Но на улице сегодня мерзко, как никогда. Идущие мне навстречу прохожие зябко кутаются в пальто и вжимают голову в плечи.
Когда я раньше был обычным пленным, то часто думал о том, что мог бы вот так совершенно случайно встретиться со своим братом. Это было в то время, когда я еще верил в чудо. Мне было известно, что многие действительно встречались в России. Отцы встречали своих сыновей, жены — мужей. Такие встречи всегда были весьма прискорбными, однако сродни настоящему чуду.
Будучи активистом, в такое не веришь, так как часто сам спекулировал на этом.
Но и будучи простым пленным, осенью 1947 года тоже уже не веришь в то, что произойдет чудо.
Уже сама почта из Германии, часть которой иногда Целый год лежит в запечатанных мешках в управлении, лишает пленного всяких иллюзий.
Не остается ничего, кроме желания выжить.
Ведь до этого столько людей умерло и погибло.
Тех, кто сейчас еще жив, охраняют, чтобы они не могли больше так быстро и нерентабельно погибать.
Пленных кормят так, чтобы этого было достаточно, чтобы не умереть с голоду, но недостаточно, чтобы нормально жить.
В помещениях Центрального актива в 13-м лагере царит необычная для этого часа суматоха, все очень заняты. В эти две небольшие комнаты переехала и администрация лагеря. Кто-то занимается перестановкой кроватей, другие переносят с места на место всякие бумаги.
Грегор ушел в управление. Пожалуй, нет смысла ждать, пока он вернется назад. Но Кристоф Либетраут уверяет, что Грегор обязательно спросит у капитана Белорова, как обстоят мои дела. Многие передают мне письма, которые я должен переслать их женам в Германии.
— Я сделаю все, чтобы провезти их контрабандой через границу! — говорю я. — Возможно, я смогу лично навестить кого-то из ваших близких. Но сначала мне надо отправиться в путь.
Юпп Шмитц сидит за столом и читает. Не тратя лишних слов, он передает мне только одно письмо.
У него трое детей. У меня их нет.
У него есть жена, которую он любит больше всего на свете. А моя жена написала мне несколько дней тому назад, чтобы я дал ей письменное согласие на развод.

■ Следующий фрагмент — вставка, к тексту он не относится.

/-! ### Isogenies (and the zero homomorphism) act by algebraic correspondences -/

/-- **Isogenies act on cohomology by algebraic correspondences**: the pull-back `f^*` along an
isogeny `f : A ⟶ B` of complex abelian varieties maps `algebraicClasses B.X p = Nᵖ H²ᵖ(B(ℂ); ℂ)`
into `algebraicClasses A.X p` — isogenies are flat (Milne §8 Prop. 8.1 (d); the tree's
`IsIsogeny.flat`), abelian varieties are smooth projective hence locally Noetherian
(`AbelianVariety.isSmoothProjective_holds`), and flat pull-back preserves classes supported in
codimension `≥ p` (`map_mem_algebraicClasses_of_flat`, Grothendieck 1969 §1: `f⁻¹Z` has
codimension `≥ p`). [cite: Milne1986AbelianVarieties, §8 Prop. 8.1] [cite: GrothendieckTopology1969, §1] -/
theorem map_mem_algebraicClasses_of_isIsogeny {f : A ⟶ B} (hf : IsIsogeny f) {p : ℕ}
    {x : complexBetti B.X (2 * p)} (hx : x ∈ algebraicClasses B.X p) :
    complexBetti.map f.hom.hom.hom (2 * p) x ∈ algebraicClasses A.X p := by
  haveI : IsLocallyNoetherian A.X.left :=
    Motives.IsSmoothProjective.isLocallyNoetherian_holds (isSmoothProjective_holds (A := A))
  haveI : IsLocallyNoetherian B.X.left :=
    Motives.IsSmoothProjective.isLocallyNoetherian_holds (isSmoothProjective_holds (A := B))
  haveI : Flat f.hom.hom.hom.left := hf.flat
  exact map_mem_algebraicClasses_of_flat f.hom.hom.hom hx

/-- **The zero homomorphism kills positive-degree cohomology**: `0^* z = 0` for
`z ∈ Hⁱ(B(ℂ); ℂ)`, `i ≠ 0`, because `0 : A ⟶ B` is the composite `A → Spec ℂ → B` of the
structure map and the unit (definitionally, `hom_zero`), and `Hⁱ(pt; ℂ) = 0` for `i > 0` (the
tree's `isZero_singularCohomology_of_subsingleton'`; the complex points of `Spec ℂ` form a
subsingleton). [cite: HatcherAT2002, §3.1 p. 199] -/
theorem complexBetti_map_zero_hom_apply {i : ℕ} (hi : i ≠ 0) (z : complexBetti B.X i) :
    complexBetti.map (0 : A ⟶ B).hom.hom.hom i z = 0 := by
  have h0 : (0 : A ⟶ B).hom.hom.hom =
      CartesianMonoidalCategory.toUnit A.X ≫ (MonObj.one : 𝟙_ (Motives.SchemeOver ℂ) ⟶ B.X) :=
    rfl
  have hZ : Limits.IsZero (complexBetti (𝟙_ (Motives.SchemeOver ℂ)) i) :=
    singularCochainComplex.isZero_singularCohomology_of_subsingleton' (R := ℂ) (M := ℂ) hi
  haveI := ModuleCat.subsingleton_of_isZero hZ
  have hz : complexBetti.map (MonObj.one : 𝟙_ (Motives.SchemeOver ℂ) ⟶ B.X) i z = 0 :=
    Subsingleton.elim _ _
  rw [h0, complexBetti.map_comp, ModuleCat.comp_apply, hz, map_zero]

/-- Hence the pull-back along the zero homomorphism preserves algebraic classes in every degree
(`0^* z = 0` for `p > 0`; in codimension `0` every class is algebraic, `algebraicClasses_zero`).
[folklore] -/
theorem map_zero_hom_mem_algebraicClasses {p : ℕ} (z : complexBetti B.X (2 * p)) :
    complexBetti.map (0 : A ⟶ B).hom.hom.hom (2 * p) z ∈ algebraicClasses A.X p := by
  rcases Nat.eq_zero_or_pos p with rfl | hp
  · rw [algebraicClasses_zero]; trivial
  · rw [complexBetti_map_zero_hom_apply (by omega) z]
    exact Submodule.zero_mem _
/-- A fixing element of `G` is `nfMap` of one of the `24` listed tuples. [cite: Burichenko2015SymI, Thm. 1.1] -/
theorem exists_fin_nfMap {φ : Symmetry (matMulTensor (ZMod 2) 3 3 3)} (hφ : InSymmetryGroup φ)
    (hfix : scheme.map φ = scheme) :
    ∃ n : Fin 24, ∀ T, φ.toLinearEquiv T = nfMap (survivors.getD n.val (0, 0, 0, 0)) T := by
  obtain ⟨τ, hτ, h⟩ := mem_survivors hφ hfix
  obtain ⟨i, hi, e⟩ := List.mem_iff_getElem.mp hτ
  refine ⟨⟨i, survivors_length ▸ hi⟩, fun T => ?_⟩
  rw [List.getD_eq_getElem _ _ hi, e]
  exact h T

/-- Schemes with the same elements are equal. [folklore] -/
private theorem scheme_eq_of_elts_eq {x y : Scheme (matMulTensor (ZMod 2) 3 3 3)}
    (h : x.elts = y.elts) : x = y := by
  cases x; cases y; cases h; rfl

end Exact

/-- **Burichenko 2015, Thm. 1.1, the exactness half over `ℤ₂` (`|Aut(L)| = |S₄| = 24`, no more):**
every element of KM's symmetry group `G` of `⟨3,3,3⟩` over `ℤ₂` that maps Laderman's scheme (mod `2`)
to itself has the same underlying linear map as one of the `24` elements `LadermanZ2.stab i` of
`LadermanStabilizerZ2.lean`; together with `burichenko2015_laderman_stabilizer` (those `24` are
pairwise distinct, lie in `G` and fix the scheme) the stabiliser has exactly `24` elements as maps.
[cite: Burichenko2015SymI, Thm. 1.1] -/
theorem burichenko2015_laderman_stabilizer_exact {φ : Symmetry (matMulTensor (ZMod 2) 3 3 3)}
    (hφ : InSymmetryGroup φ) (hfix : scheme.map φ = scheme) :
    ∃ i : Fin 24, φ.toLinearEquiv = (stab i).toLinearEquiv := by
  have hst : ∀ i : Fin 24, ∃ n : Fin 24, ∀ T,
      (stab i).toLinearEquiv T = Exact.nfMap (Exact.survivors.getD n.val (0, 0, 0, 0)) T :=
    fun i => Exact.exists_fin_nfMap (stab_mem_fix i).1 (stab_mem_fix i).2
  choose n hn using hst
  have hinj : Function.Injective n := by
    intro i j hij
    exact stab_injective (LinearEquiv.ext fun T => by rw [hn i, hn j, hij])
  obtain ⟨m, hm⟩ := Exact.exists_fin_nfMap hφ hfix
  obtain ⟨i, hi⟩ := (Finite.injective_iff_surjective.mp hinj) m
  exact ⟨i, LinearEquiv.ext fun T => by rw [hm, hn i, hi]⟩

/-- **Corollary (the stabiliser as a set of maps is the listed one):** an element of `G` fixes
Laderman's scheme mod `2` iff its linear map is one of the `24` maps `(stab i).toLinearEquiv`.
[cite: Burichenko2015SymI, Thm. 1.1] -/
theorem laderman_stabilizer_iff {φ : Symmetry (matMulTensor (ZMod 2) 3 3 3)} (hφ : InSymmetryGroup φ) :
    scheme.map φ = scheme ↔ ∃ i : Fin 24, φ.toLinearEquiv = (stab i).toLinearEquiv := by
  refine ⟨burichenko2015_laderman_stabilizer_exact hφ, fun ⟨i, hi⟩ => ?_⟩
  have e : scheme.map φ = scheme.map (stab i) :=
    Exact.scheme_eq_of_elts_eq (by rw [Scheme.map_elts, Scheme.map_elts, hi])
  rw [e]
  exact (stab_mem_fix i).2

end LadermanZ2

end Literature.Computability.AlgebraicComplexity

Юпп Шмитц уже пять лет в плену. Я менее четырех.
Юпп Шмитц курсант. Меня не приняли в антифашистскую школу.
Юпп Шмитц отметил в плену свое сорокалетие. Мне тридцать три года.

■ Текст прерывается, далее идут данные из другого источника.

import Mathlib
import HarnessLib
import Summits.AtomisticToContinuum.Crystallization.Theorems.PricedLinkCensusSoftLayerPropagationStubBallPropagationPairs
import Summits.AtomisticToContinuum.Crystallization.Theorems.PricedLinkCensusSoftLayerPropagationStubBallPropagationDisc

/-!
# Local layer-propagation lemmas for the finite-ball form of Hales, *Dense Sphere Packings* §1.3 (VI):
# the HCP disc and the FCC disc

Route `PricedLinkCensus`, crux `SoftLayerPropagation` (stmt-AtomisticToContinuum-14233), line
`Sketch`, sixth helper file for the stub `stub_ballPropagation` (frame `u₁ = triangularVec₁ 2`,
`u₂ = triangularVec₂ 2` of `LayerShells.lean`): the disc induction of `…StubBallPropagationDisc.lean`
run with the in-layer steps of `…StubBallPropagationPairs.lean`.

* `hcp_disc` — if every lattice-point CENTRE `p` of the disc `‖p − c‖ ≤ R` of the layer through
  the origin has a pattern shell and the lattice point `p₀` (`‖p₀ − c‖² ≤ 2`) is a centre with
  shell `layerShell s s`, then every lattice point of the disc is a centre with shell `layerShell s s`
  ("as soon as some center has the HCP pattern, the pattern propagates along the plane of
  symmetry" — on a disc, which is what a finite-ball hypothesis allows);
* `fcc_disc` — if every lattice-point centre of the disc has an FCC shell and the hexagon of `p₀`
  is occupied, every lattice point of the disc is a centre with occupied hexagon ("adjacent FCC
  patterns interlock", on a disc).

Both cite DSP §1.3 as the tree lemmas (`layer_subset_of_hcp`, `layer_subset_of_fcc`) they localise.
-/

noncomputable section

namespace Summit.AtomisticToContinuum.Crystallization.Theorems

open Literature.Geometry.DiscreteGeometry Literature.MathematicalPhysics.StatisticalMechanics
open RealInnerProductSpace

section Disc

variable {V : Set (EuclideanSpace ℝ (Fin 3))}

/-- **HCP disc** ("as soon as some center has the HCP pattern, the pattern propagates along the
plane of symmetry", on a disc): if every lattice-point centre `p` of the disc `‖p − c‖ ≤ R` has a
pattern shell and the lattice point `p₀` (`‖p₀ − c‖² ≤ 2`) is a centre with shell
`layerShell s s`, then every lattice point of the disc is a centre with shell `layerShell s s`.
[cite: HalesDSP2012, §1.3] -/
theorem hcp_disc (hV : IsUnitBallPacking V) {s : ℝ} (hs : s = 1 ∨ s = -1)
    {c : EuclideanSpace ℝ (Fin 3)} (hc : c 2 = 0) {R : ℝ}
    (hpat : ∀ i j : ℤ,
      ‖((i : ℝ) • (triangularVec₁ 2 : EuclideanSpace ℝ (Fin 3)) + (j : ℝ) • triangularVec₂ 2) - c‖ ≤ R →
      (i : ℝ) • (triangularVec₁ 2 : EuclideanSpace ℝ (Fin 3)) + (j : ℝ) • triangularVec₂ 2 ∈ V →
      IsArrangedIn (kissingShell V ((i : ℝ) • (triangularVec₁ 2 : EuclideanSpace ℝ (Fin 3)) +
          (j : ℝ) • triangularVec₂ 2)) fccKissingPattern ∨
        IsArrangedIn (kissingShell V ((i : ℝ) • (triangularVec₁ 2 : EuclideanSpace ℝ (Fin 3)) +
          (j : ℝ) • triangularVec₂ 2)) hcpKissingPattern)
    {i₀ j₀ : ℤ}
    (h₀c : ‖((i₀ : ℝ) • (triangularVec₁ 2 : EuclideanSpace ℝ (Fin 3)) + (j₀ : ℝ) • triangularVec₂ 2) - c‖ ^ 2
      ≤ 2)
    (h₀V : (i₀ : ℝ) • (triangularVec₁ 2 : EuclideanSpace ℝ (Fin 3)) + (j₀ : ℝ) • triangularVec₂ 2 ∈ V)
    (h₀ : kissingShell V ((i₀ : ℝ) • (triangularVec₁ 2 : EuclideanSpace ℝ (Fin 3)) +
      (j₀ : ℝ) • triangularVec₂ 2) = layerShell s s) :
    ∀ i j : ℤ,
      ‖((i : ℝ) • (triangularVec₁ 2 : EuclideanSpace ℝ (Fin 3)) + (j : ℝ) • triangularVec₂ 2) - c‖ ≤ R →
      (i : ℝ) • (triangularVec₁ 2 : EuclideanSpace ℝ (Fin 3)) + (j : ℝ) • triangularVec₂ 2 ∈ V ∧
        kissingShell V ((i : ℝ) • (triangularVec₁ 2 : EuclideanSpace ℝ (Fin 3)) +
          (j : ℝ) • triangularVec₂ 2) = layerShell s s := by
  refine lattice_disc_induction hc (Q := fun i j =>
    (i : ℝ) • (triangularVec₁ 2 : EuclideanSpace ℝ (Fin 3)) + (j : ℝ) • triangularVec₂ 2 ∈ V ∧
      kissingShell V ((i : ℝ) • (triangularVec₁ 2 : EuclideanSpace ℝ (Fin 3)) +
        (j : ℝ) • triangularVec₂ 2) = layerShell s s) ?_ h₀c ⟨h₀V, h₀⟩
  rintro i j ⟨hV', hS⟩ η hη i' j' he hR
  have hmem : (i : ℝ) • (triangularVec₁ 2 : EuclideanSpace ℝ (Fin 3)) + (j : ℝ) • triangularVec₂ 2 + η ∈ V := by
    have : η ∈ kissingShell V ((i : ℝ) • (triangularVec₁ 2 : EuclideanSpace ℝ (Fin 3)) +
        (j : ℝ) • triangularVec₂ 2) := by
      rw [hS]; exact hexagonSet_subset_layerShell _ _ hη
    exact this.1
  have hpat' := hpat i' j' hR (by rw [he]; exact hmem)
  rw [he] at hpat' ⊢
  exact kissingShell_add_eq_layerShell_of_hcp_dir hV hs hV' hS hη hpat'

/-- **FCC disc** ("adjacent FCC patterns interlock", on a disc): if every lattice-point centre
`p` of the disc `‖p − c‖ ≤ R` has an FCC shell and the lattice point `p₀` (`‖p₀ − c‖² ≤ 2`) is
a centre whose hexagon is occupied, then every lattice point of the disc is a centre whose hexagon
is occupied (its shell contains the standard hexagon). [cite: HalesDSP2012, §1.3] -/
theorem fcc_disc {c : EuclideanSpace ℝ (Fin 3)} (hc : c 2 = 0) {R : ℝ}
    (hfcc : ∀ i j : ℤ,
      ‖((i : ℝ) • (triangularVec₁ 2 : EuclideanSpace ℝ (Fin 3)) + (j : ℝ) • triangularVec₂ 2) - c‖ ≤ R →
      (i : ℝ) • (triangularVec₁ 2 : EuclideanSpace ℝ (Fin 3)) + (j : ℝ) • triangularVec₂ 2 ∈ V →
      IsArrangedIn (kissingShell V ((i : ℝ) • (triangularVec₁ 2 : EuclideanSpace ℝ (Fin 3)) +
          (j : ℝ) • triangularVec₂ 2)) fccKissingPattern)
    {i₀ j₀ : ℤ}
    (h₀c : ‖((i₀ : ℝ) • (triangularVec₁ 2 : EuclideanSpace ℝ (Fin 3)) + (j₀ : ℝ) • triangularVec₂ 2) - c‖ ^ 2
      ≤ 2)
    (h₀V : (i₀ : ℝ) • (triangularVec₁ 2 : EuclideanSpace ℝ (Fin 3)) + (j₀ : ℝ) • triangularVec₂ 2 ∈ V)
    (h₀ : hexagonSet ⊆ kissingShell V ((i₀ : ℝ) • (triangularVec₁ 2 : EuclideanSpace ℝ (Fin 3)) +
      (j₀ : ℝ) • triangularVec₂ 2)) :
    ∀ i j : ℤ,
      ‖((i : ℝ) • (triangularVec₁ 2 : EuclideanSpace ℝ (Fin 3)) + (j : ℝ) • triangularVec₂ 2) - c‖ ≤ R →
      (i : ℝ) • (triangularVec₁ 2 : EuclideanSpace ℝ (Fin 3)) + (j : ℝ) • triangularVec₂ 2 ∈ V ∧
        hexagonSet ⊆ kissingShell V ((i : ℝ) • (triangularVec₁ 2 : EuclideanSpace ℝ (Fin 3)) +
          (j : ℝ) • triangularVec₂ 2) := by
  refine lattice_disc_induction hc (Q := fun i j =>
    (i : ℝ) • (triangularVec₁ 2 : EuclideanSpace ℝ (Fin 3)) + (j : ℝ) • triangularVec₂ 2 ∈ V ∧
      hexagonSet ⊆ kissingShell V ((i : ℝ) • (triangularVec₁ 2 : EuclideanSpace ℝ (Fin 3)) +
        (j : ℝ) • triangularVec₂ 2)) ?_ h₀c ⟨h₀V, h₀⟩
  rintro i j ⟨hV', hS⟩ η hη i' j' he hR
  have hH : ∀ x ∈ hexagonSet,
      (i : ℝ) • (triangularVec₁ 2 : EuclideanSpace ℝ (Fin 3)) + (j : ℝ) • triangularVec₂ 2 + x ∈ V :=
    fun x hx => (hS hx).1
  have hmem := hH η hη
  have hfcc' := hfcc i' j' hR (by rw [he]; exact hmem)
  rw [he] at hfcc' ⊢
  exact ⟨hmem, hexagonSet_subset_kissingShell_add_of_fcc_dir hV' hH hη hfcc'⟩

end Disc

/-- **Registered sub-goal `ballPropagation_hcpDisc`** of the crux item (the HCP disc, in closed
form): `hcp_disc`. [folklore] -/
theorem ballPropagation_hcpDisc :
    ∀ (V : Set (EuclideanSpace ℝ (Fin 3))), Literature.Geometry.DiscreteGeometry.IsUnitBallPacking
    V → ∀ (s : ℝ), (s = 1 ∨ s = -1) → ∀ (c : EuclideanSpace ℝ (Fin 3)), c 2 = 0 → ∀ (R : ℝ), (∀ i j
    : ℤ, ‖((i : ℝ) • (Literature.MathematicalPhysics.StatisticalMechanics.triangularVec₁ 2 :
    EuclideanSpace ℝ (Fin 3)) + (j : ℝ) •
    Literature.MathematicalPhysics.StatisticalMechanics.triangularVec₂ 2) - c‖ ≤ R → (i : ℝ) •
    (Literature.MathematicalPhysics.StatisticalMechanics.triangularVec₁ 2 : EuclideanSpace ℝ (Fin
    3)) + (j : ℝ) • Literature.MathematicalPhysics.StatisticalMechanics.triangularVec₂ 2 ∈ V →
    Literature.Geometry.DiscreteGeometry.IsArrangedIn
    (Literature.Geometry.DiscreteGeometry.kissingShell V ((i : ℝ) •
    (Literature.MathematicalPhysics.StatisticalMechanics.triangularVec₁ 2 : EuclideanSpace ℝ (Fin
    3)) + (j : ℝ) • Literature.MathematicalPhysics.StatisticalMechanics.triangularVec₂ 2))
    Literature.Geometry.DiscreteGeometry.fccKissingPattern ∨
    Literature.Geometry.DiscreteGeometry.IsArrangedIn
    (Literature.Geometry.DiscreteGeometry.kissingShell V ((i : ℝ) •
    (Literature.MathematicalPhysics.StatisticalMechanics.triangularVec₁ 2 : EuclideanSpace ℝ (Fin
    3)) + (j : ℝ) • Literature.MathematicalPhysics.StatisticalMechanics.triangularVec₂ 2))
    Literature.Geometry.DiscreteGeometry.hcpKissingPattern) → ∀ (i₀ j₀ : ℤ), ‖((i₀ : ℝ) •
    (Literature.MathematicalPhysics.StatisticalMechanics.triangularVec₁ 2 : EuclideanSpace ℝ (Fin
    3)) + (j₀ : ℝ) • Literature.MathematicalPhysics.StatisticalMechanics.triangularVec₂ 2) - c‖ ^ 2
    ≤ 4 / 3 → (i₀ : ℝ) • (Literature.MathematicalPhysics.StatisticalMechanics.triangularVec₁ 2 :
    EuclideanSpace ℝ (Fin 3)) + (j₀ : ℝ) •
    Literature.MathematicalPhysics.StatisticalMechanics.triangularVec₂ 2 ∈ V →
    Literature.Geometry.DiscreteGeometry.kissingShell V ((i₀ : ℝ) •
    (Literature.MathematicalPhysics.StatisticalMechanics.triangularVec₁ 2 : EuclideanSpace ℝ (Fin
    3)) + (j₀ : ℝ) • Literature.MathematicalPhysics.StatisticalMechanics.triangularVec₂ 2) =
    Literature.Geometry.DiscreteGeometry.layerShell s s → ∀ i j : ℤ, ‖((i : ℝ) •
    (Literature.MathematicalPhysics.StatisticalMechanics.triangularVec₁ 2 : EuclideanSpace ℝ (Fin
    3)) + (j : ℝ) • Literature.MathematicalPhysics.StatisticalMechanics.triangularVec₂ 2) - c‖ ≤ R
    → (i : ℝ) • (Literature.MathematicalPhysics.StatisticalMechanics.triangularVec₁ 2 :
    EuclideanSpace ℝ (Fin 3)) + (j : ℝ) •
    Literature.MathematicalPhysics.StatisticalMechanics.triangularVec₂ 2 ∈ V ∧
    Literature.Geometry.DiscreteGeometry.kissingShell V ((i : ℝ) •
    (Literature.MathematicalPhysics.StatisticalMechanics.triangularVec₁ 2 : EuclideanSpace ℝ (Fin
    3)) + (j : ℝ) • Literature.MathematicalPhysics.StatisticalMechanics.triangularVec₂ 2) =
    Literature.Geometry.DiscreteGeometry.layerShell s s :=
  fun _ hV _ hs _ hc _ hpat _ _ h₀c h₀V h₀ => hcp_disc hV hs hc hpat (h₀c.trans (by norm_num)) h₀V h₀

end Summit.AtomisticToContinuum.Crystallization.Theorems

end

Юпп Шмитц верно служил большевизму. Он всегда лез из кожи вон. Даже тогда, когда добросовестно исполнял роль надзирателя на торфоразработках. Юпп Шмитц всегда был лоялен. Я нет.

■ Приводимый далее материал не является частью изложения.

/-- **Poincaré lemma for polynomial forms, positive degree** [Hartshorne1975, Ch. II Prop. 7.1
with the Remark following it]: over a commutative ring `k ⊇ ℚ`, every closed polynomial
`(p+1)`-form `ω` on affine `n`-space is exact, with the explicit primitive
`η = ι_E ((p+1+E)⁻¹ ω)`. [cite: Hartshorne1975, Ch. II Prop. 7.1] -/
theorem exists_extDeriv_eq (ω : PolyForm k n (p + 1)) (hω : extDeriv ω = 0) :
    ∃ η : PolyForm k n p, extDeriv η = ω := by
  set θ : PolyForm k n (p + 1) := coeffMap (weightInv (p + 1)) ω with hθdef
  have hθ : coeffMap (weightOp (p + 1)) θ = ω := coeffMap_weightOp_weightInv (by omega) ω
  have hdθ : extDeriv θ = 0 := by
    have h1 : coeffMap (weightOp (p + 1 + 1)) (extDeriv θ) = 0 := by
      rw [← extDeriv_coeffMap_weightOp, hθ, hω]
    have h2 := congrArg (coeffMap (weightInv (k := k) (n := n) (p + 1 + 1))) h1
    rwa [coeffMap_weightInv_weightOp (by omega), coeffMap_zero] at h2
  refine ⟨iotaEuler θ, ?_⟩
  have h := extDeriv_iotaEuler_add θ
  rwa [hdθ, iotaEuler_zero, add_zero, hθ] at h

/-- **Poincaré lemma for polynomial forms, degree zero** [Hartshorne1975, Ch. II Prop. 7.1]:
over `k ⊇ ℚ`, a polynomial `f` with `df = 0` is constant, `f = f(0)`.
[cite: Hartshorne1975, Ch. II Prop. 7.1] -/
theorem eq_C_of_extDeriv_ofPoly_eq_zero (f : MvPolynomial (Fin n) k) (h : extDeriv (ofPoly f) = 0) :
    f = C (coeff 0 f) := by
  classical
  have hp : ∀ i : Fin n, pderiv i f = 0 := fun i => by
    have hi := congrArg (fun ω : PolyForm k n 1 => ω fun _ => Pi.single i 1) h
    simpa [extDeriv_ofPoly_apply, dirDeriv_single] using hi
  refine eq_C_of_eulerOp_eq_zero ?_
  rw [eulerOp_apply]
  exact Finset.sum_eq_zero fun i _ => by rw [hp i, mul_zero]

end RatAlgebra

/-- Conversely constants are closed: `d(c) = 0`. [folklore] -/
@[simp]
theorem extDeriv_ofPoly_C (c : k) : extDeriv (ofPoly (C c : MvPolynomial (Fin n) k)) = 0 :=
  AlternatingMap.ext fun v => by simp [extDeriv_ofPoly_apply]

end AffineDeRham

end Literature.AlgebraicGeometry.Motives

end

Я специалист по выпуску стенгазет. Это верно.
В плену я предоставил в распоряжение большевиков свои специальные знания. В остальном я был очень сдержан. И даже особенно не скрывал этого.
Все доводы на стороне Юппа Шмитца. Нет ни одной причины, почему у меня появилось преимущество при отправке на родину.
Конечно, я тоже член Центрального антифашистского актива. Уже поэтому я никак не могу быть фашистом. Но из всех членов Центрального актива я самый ненадежный. Я имею в виду отношение к большевистской доктрине. Разумеется, я знаю ее лучше, чем многие другие члены Центрального актива. В вопросах теории я разбираюсь, по крайней мере, так же хорошо, как и Юпп Шмитц. Но я выступаю не за большевизм, а против него. В глубине души я непримиримый противник большевизма, и это чувствуется. И Юпп Шмитц чувствует это.